Determine how many lines of the listing contain the word "isomorphisms". The reply is that number alone.

• GIVEN INFORMATION
[Start of section]

import Summits.ABC.IUTFork.Joshi.ArithmeticoidCohomology
import Summits.ABC.IUTFork.Joshi.ThetaEvaluationCollation

/-!
# Joshi, *Arithmetic Teichmüller Spaces II½* (arXiv:2305.10398v12) §7.4–7.6: AMPHORICITY of the cohomology of an
# arithmeticoid (Prop. 7.4.1), COLLATION of cohomology classes (Prop. 7.5.1, Rmk. 7.5.2), the Tate class (7.6.2) — TYPED,
# nothing asserted

Record file of the abc-iut cell, branch E «type Joshi's construction, test vs S» (rung LADDER-ABC:A2.E; seat abc-iut-E-t38,
slot T-38; node ids J2h:Prop7.4.1, Prop7.5.1, Rmk7.5.2, Rmk7.6.3 of plan/E/JOSHI-DAG.tsv + (7.6.1)/(7.6.2); sequel of
`Joshi/ArithmeticoidCohomology.lean`, whose carriers and conventions are in force). SOURCE: K. Joshi, *Construction of
Arithmetic Teichmüller Spaces II½: Deformations of Number Fields*, arXiv:2305.10398**v12** (24 Feb 2025; «Preliminary version
for comments», UNREFEREED; bib `Joshi2023ATS2half` = «[Joshi, 2023a]» of [J-III] = arXiv:2401.13508). Locators «p.N l.M» =
line M of page file `pNNNN.txt` of `HOME/plan/repair/lit/renders/Joshi-arxiv-2305.10398-ATS2half/`; [J-I] = arXiv:2106.11452v4
(render `HOME/plan/repair/lit/renders/Joshi-ATS1-2106.11452v4-PDFpaged-book-anonnd/`). **No side is taken** on [IUTchIII]
Cor. 3.12, on Joshi's claims, or on Mochizuki's report on them (bib `Mochizuki2024JoshiReport`); typed ≠ proved; typed AS A
CANDIDATE ≠ endorsed; print's assertions are `@[claim "Joshi2023ATS2half" "disputed"] def … : Prop`, never axioms,
instances, `sorry` or Literature facts; what FOLLOWS from the signature is proved.

WHY THIS BLOCK IS ON THE S-SPINE. [J-III] Prop. 9.7.5.1 (p.112 l.40–63) — the collation that DEFINES Joshi's reading of
Mochizuki's theta-values set `Θ̃^𝓘_Mochizuki` (Thm-Def. 9.8.1.1) — takes «the images of ξ_{y,a} … under all (topological)
isomorphisms H¹_e(arith(L′)_y, ℤ(1)) ≃ H¹_e(arith(L′)_{y₀}, ℤ(1)) given by [Joshi, 2023a, Proposition 7.4.1]» and is «proved
exactly as [Joshi, 2023a, Proposition 7.5.1]»; Rmk. 7.6.3 (3) (p.50 l.33–37) says it in Joshi's words: «In [Mochizuki, 2021c,
Corollary 3.12] (detailed in [Joshi, 2024]), one applies Proposition 7.5.1 to collate these crystalline classes arising from a
suitable set of arithmeticoids … to arrive at Mochizuki's theta-values set i.e. the set on the left hand side of [Mochizuki,
2021c, Corollary 3.12] and the said corollary provides a lower bound on the (suitably defined) volume of this set» (an E6 /
dictionary-row D-11 LOCATOR; quoted, not adjudicated). Which isomorphisms Prop. 7.4.1 «provides» is therefore exactly what the
cell's dictionary row D-10 («collation isomorphisms ↦ ⟨(Ind1) ∪ (Ind2)⟩», the second half of the residual `AnsatzWithinInd`)
must compare with OUR indeterminacy families. Print admits two readings; this file types BOTH, side by side, with the inclusion
between them PROVED and nothing adjudicated:
* reading **N** («provided»): the isomorphisms INDUCED BY ANABELOMORPHISMS, i.e. by isomorphisms of topological groups
  `G_{L_v;K_{y,v}} ≃ G_{L_v;K_{y₀,v}}` through the functoriality of [J-I] Thm. 8.4.1 (1) (`CohomologyDatum.coh`) — what the
  PROOF of Prop. 7.4.1 (p.48 l.43–46 «one reduces to the local case … it is sufficient to invoke [Joshi, 2021a, Theorem 8.4.1]
  for each factor») and [J-I] Cor. 8.5.1 (p.46 l.22–26 «the union of the images … under all the isomorphisms provided by
  Theorem 8.4.1(2)») produce — `CohomologyDatum.providedIsos`;
* reading **W** («all»): «all the isomorphisms (of topological groups) of each factor» (Prop. 7.5.1, p.49 l.8–10, literal)
  — `allTopIsos`.
`providedIsos_subset_allTopIsos`, `collationProvided_subset_collationAll`. OUR-SIDE ANALOGUE (recorded, NOT bound — E-PLAN
R14: only `Joshi/Dictionary*.lean` / `Joshi/Test*.lean` import the frozen `Cor312*`/`Thm311*` files): reading N is shaped like
Mochizuki's (Ind1) (`Summit.ABC.IUTFork.Thm311.LogShells.Ind1Family`: automorphisms induced by isomorphs of the étale-like
`G_v`-data); S = `Summit.ABC.IUTFork.Cor312Vol.PilotKummerIndRelated` quantifies «∃ D′ ∈ S.RLGP P.n» = an orbit under
`Subgroup.closure (Ind1Family ∪ Ind2Family)`; Joshi's `Ψ_{X,A}` is likewise an ORBIT of the given classes under a factorwise
isomorphism FAMILY — IndTranslate-SHAPED (E-PLAN R1), but no TEST-CANDIDATE arises from this block alone. The collation is typed
GENERICALLY over a place-indexed family of sorts and an arbitrary factorwise isomorphism family `F`, so that E-t21's [J-III]
Prop. 9.7.5.1 carrier `ATS3.ClassCollationDatum.iso : ∀ y w, Set (H y w ≃ H std w)` (`Joshi/ThetaEvaluationCollation.lean`,
imported) is `fun y w => F w (y w) (y₀ w)` — §3 builds that datum in both readings and identifies E-t21's `collationSlot` with
the collation typed here (`collationSlot_classCollationDatumN/W`, PROVED). READING FLAGS for E-ref in the docstrings of `LocalGaloisIsomorphic` (print cites Cor. 4.6.1,
which is about actions on `B_L`), `Prop741` («amphoric» typed via (2)+(3)), `Prop751`, `qCoh` (coefficient slip between
(7.6.1) and (7.6.2)). Rmk. 7.6.3 (1)–(2) (p.50 l.24–32: [J-III] applies the principle to crystalline classes of a Tate curve at
odd semistable primes; such classes are «required») are prose — quoted here, not typed. Standard axioms only; sorry-free.
[claim: Joshi2023ATS2half, status: disputed]
-/

set_option autoImplicit false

[End of section]

• TASK SOLUTION
6